Then, a dynamic state dependent characteristic amount dependent on the dynamic state of the kind set to be diagnosed in step S11 is calculated from each dynamic image (dynamic image including extracted frame image) (step S13).
For example, in a case where quiet breathing or deep breathing is set in step S11, as the dynamic state dependent characteristic amount dependent on the set kind of the dynamic state, for example, the waveform indicating the temporal change in the position of the structure such as the ribs, the outer thorax, the diaphragm, or the soft tissue which moves along with quiet breathing and deep breathing, the waveform indicating the temporal change in the position of the pulmonary blood vessel visualized by the contrast agent, and the waveform indicating the temporal change in the concentration value of the lung field region based on ventilation and the difference value between the concentration values of the respective frames are calculated. Since a method of extracting these characteristic amounts is similar to those described in step S12, the description thereof will be cited.
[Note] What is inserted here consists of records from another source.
import Summits.HubbardSuperconductivity.HubbardSuperconductivity.Theorems.AnisotropyChordTransferFibre3FinSplitCellB

/-!
# Route `AnisotropyChord` / H0 rotor rung: FIN regime certificate at `L = 17` (SPLIT form) — kernel facts, part c

KERNEL FACTS (zero data): cell 3 of 11 at `L = 17`, `λ·2^60 ∈ [1005278895209504, 1995091961261938]` (non-vacuous).  The split certificate (`…Fibre3FinSplitCellB` / `…Fibre3FinSplitCell`): per non-vacuous λ-cell
three declarations — `nOK2 17 a b ν η` (`ν ≤ lo N`, `hi N ≤ η`, `N = ‖Π⁰‖²`), `sOK 17 a b σ` (`hi S ≤ σ`, `S = Σ Π⁰·C0fn`), `combOK2 17 a b σ ν η`
(cheap: positivity and `3bm + σD ≤ lo(bound)·m`) — so that no single `decide` exceeds the per-declaration work ceiling; vacuous cells
by `vacOK 17 a b` (numerator or `Δ` vacuity).  Literals from the prover's float mirror `scratch/fin_iv7.py`; assembled in `…Fibre3FinMHoleSeventeen`.
Prover seat `hubbard-h0-rotor-p3` g4; helper for stmt-HubbardSuperconductivity-23918 (piece A of rung 19089; `--supports`, helper class).
WHAT THIS IS NOT: nothing here proves superconductivity in the Hubbard model; kernel facts for ONE hypothesis (regime clause) of ONE
conditional reduction at one `L`. Tree imports only; no sorry, no `native_decide`.
-/

set_option linter.dupNamespace false
set_option autoImplicit false

namespace Summit.HubbardSuperconductivity.HubbardSuperconductivity.Theorems.AnisotropyChord.Transfer.Fibre3

namespace FinCell

set_option maxHeartbeats 400000 in
/-- kernel fact: `N` literals of cell 3 at `L = 17`. [folklore] -/
theorem cell17_3n : nOK2 17 1005278895209504 1995091961261938 43442714850330054492160 198902783276142888484864 = true := by
  decide +kernel

set_option maxHeartbeats 400000 in
/-- kernel fact: `S` literal of cell 3 at `L = 17`. [folklore] -/
theorem cell17_3s : sOK 17 1005278895209504 1995091961261938 27583627010642944001 = true := by
  decide +kernel

/-- kernel fact: the cheap combination of cell 3 at `L = 17`. [folklore] -/
theorem cell17_3c : combOK2 17 1005278895209504 1995091961261938 27583627010642944001 43442714850330054492160 198902783276142888484864 = true := by
  decide +kernel

end FinCell

end Summit.HubbardSuperconductivity.HubbardSuperconductivity.Theorems.AnisotropyChord.Transfer.Fibre3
In a case where the heartbeat is set in step S11, as the dynamic state dependent characteristic amount dependent on the set kind of the dynamic state, the characteristic amount indicating the dynamic state which changes along with the heartbeat, for example, a temporal change in an area of a heart region, a temporal change in a concentration value of the heart area, a temporal change in expansion and contraction of a pulmonary blood vessel region, a temporal change in a concentration value of the pulmonary blood vessel region is calculated.
The area of the heart region can be obtained, for example, by extracting the heart region from the frame image and counting the number of pixels in the extracted region. The heart region can be detected by using a known image processing technique such as template matching processing using a template image of the heart and the like.
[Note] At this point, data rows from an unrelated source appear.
import Summits.CriticalPhenomena.SAWScalingLimit.Theorems.SAWRenewalTightnessRoomEntropyDefs
import Literature.Probability.RandomPlanarGeometry.LoewnerRoomObservableFarField
import Literature.Probability.Process.LocalMartingaleFromObservables
import Literature.Probability.RandomPlanarGeometry.SLELawOfDrivingProcessLocal
import Literature.Probability.RandomPlanarGeometry.DrivingFunctionMeasurable
import Literature.Probability.RandomPlanarGeometry.LoewnerDescription
import HarnessLib

/-!
# `stub_roomEntropyCharacterisesSLECap`: the time-capped room–entropy martingales characterise SLE(8/3)

Stub `stub_roomEntropyCharacterisesSLECap` of the registered skeleton (reshape r6, time-capped
passage architecture) of the line `room-entropy-wright-fisher` for the crux `SubseqIdentification`
(stmt-CriticalPhenomena-0783, route `SAWRenewalTightness`, shared with `SAWParafermion` /
`SAWLeftRightFKG` / `SAWAsymptoticMorera`; vocabulary
`Theorems/SAWRenewalTightnessRoomEntropyDefs.lean`): the CONTINUUM ENDGAME of the line in its
capped form. If `ν` is a probability measure on curve classes, `ν`-a.e. class is
Loewner-describable through the chordal uniformizing map `φ` and starts at `a = D.pt 0`, the
driving process `W = drivingFunction φ` is adapted to a filtration `𝓕`, and for every `w ∈ ℍ` the
TIME-CAPPED room–entropy observable
`t ↦ N^{w,m_w}_{t ∧ T_w} = roomObsStopped W w m_w (t ∧ T_w)`, `m_w = ⌈(Im w)²/16⌉₊`,
`T_w = (Im w)²/16` (`N = log ψ + 3 H(S)`, `ψ = Loewner.derivRatio`, `S = Loewner.schrammObs`,
stopped at the room stop `roomStop W w m_w` and frozen after the deterministic time `T_w`), is an
`𝓕`-martingale, then `ν` is the chordal SLE(8/3) law of `(D; a, b)`.

Proof. The landed uncapped endgame (`stub_roomEntropyCharacterisesSLE`,
`Theorems/SAWRenewalTightnessSubseqIdentificationRoomEntropyCharacterisesSLE.lean`) only ever
evaluates the observable at FAR points `w = y(3+4i)/5`, `w = iy` with `y ≥ 64 (K + √T) + 1` and at
times `r ≤ T`; there `T ≤ y²/4096 ≤ (Im w)²/16 = T_w`, so the cap is inactive, and the far-field
lemma `Loewner.FarRegime.le_roomStop` (`Im w ≥ ‖w‖/2`, `1 ≤ m_w`, `r ≤ (Im w)²/16 ≤ m_w + 1`) shows
that the room stop at level `m_w` has not occurred either: the capped process equals the raw
combination `N_r(w)` (`roomObsStopped_cap_eq_roomObs`). The two far-field expansions
`Loewner.FarRegime.abs_roomObs_offAxis_sub_le` (first order, coefficient `(24 log 4/25)/y ≠ 0` of
`W_r`) and `Loewner.FarRegime.abs_roomObs_I_sub_le` (second order, `-(3/2)(W_r² - (8/3) r)/y²`)
then give the approximation statements `exists_level_roomObsCap_order_one/two` (the capped
twins of `Loewner.exists_level_roomObs_order_one/two`, same constants), which feed the exit-time
localisation `Literature.Probability.Process.isLocalMartingale_hasQuadraticVariation_of_approx`
(continuity of the capped process: `Loewner.continuous_roomObs_min` composed with `t ↦ t ∧ T_w`);
the tree's `isSLELaw_of_isLocalMartingale_driving_of_lt_four` (`0 < 8/3 < 4`; `W_0 = 0` a.e. from
`drivingFunction_apply_zero`; describability read as `Loewner.IsDrivenBy` through
`isLoewnerDescribed_iff_isDrivenBy`, `isLoewnerDescribed_drivingFunction`) concludes.

No named fact is used; axioms `propext`, `Classical.choice`, `Quot.sound`.

References: G. F. Lawler, O. Schramm, W. Werner, Ann. Probab. 32 (2004), §3 and Proc. Sympos.
Pure Math. 72 (2004), §2 (martingale-observable identification); D. Chelkak, H. Duminil-Copin,
C. Hongler, A. Kemppainen, S. Smirnov, C. R. Math. Acad. Sci. Paris 352 (2014), §3 (deterministic
time cap at a far point); S. Rohde, O. Schramm, Ann. of Math. 161 (2005), Lemma 6.3, eq. (6.3).
-/

noncomputable section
The temporal change in the expansion and contraction of the pulmonary blood vessel can be obtained, for example, by obtaining a temporal change in a thickness of the pulmonary blood vessel by obtaining a difference between the frame images. Alternatively, it is possible to extract the pulmonary blood vessel region to obtain the temporal change in the thickness of the pulmonary blood vessel. The pulmonary blood vessel region can be detected, for example, by using a known image processing technique using a filter for extracting a pulmonary blood vessel model and a line structure. In addition, as described above, the pulmonary blood vessel region may be detected by detecting a region having a concentration value indicating the contrast agent.
Then, based on the dynamic state dependent characteristic amount dependent on the set kind of the dynamic state to be diagnosed, which has been calculated in step S13, dynamic images to be compared are standardized (step S14).
For example, based on a period and a phase of the dynamic state dependent characteristic amount calculated from each dynamic image in step S13, a period and a phase of the dynamic state to be diagnosed in each dynamic image are standardized to meet a predetermined standard. For example, the period and the phase of the dynamic state dependent characteristic amount calculated from each dynamic image meet the predetermined standard so that the periods and the phases of the dynamic states to be diagnosed in the respective dynamic images can be the same.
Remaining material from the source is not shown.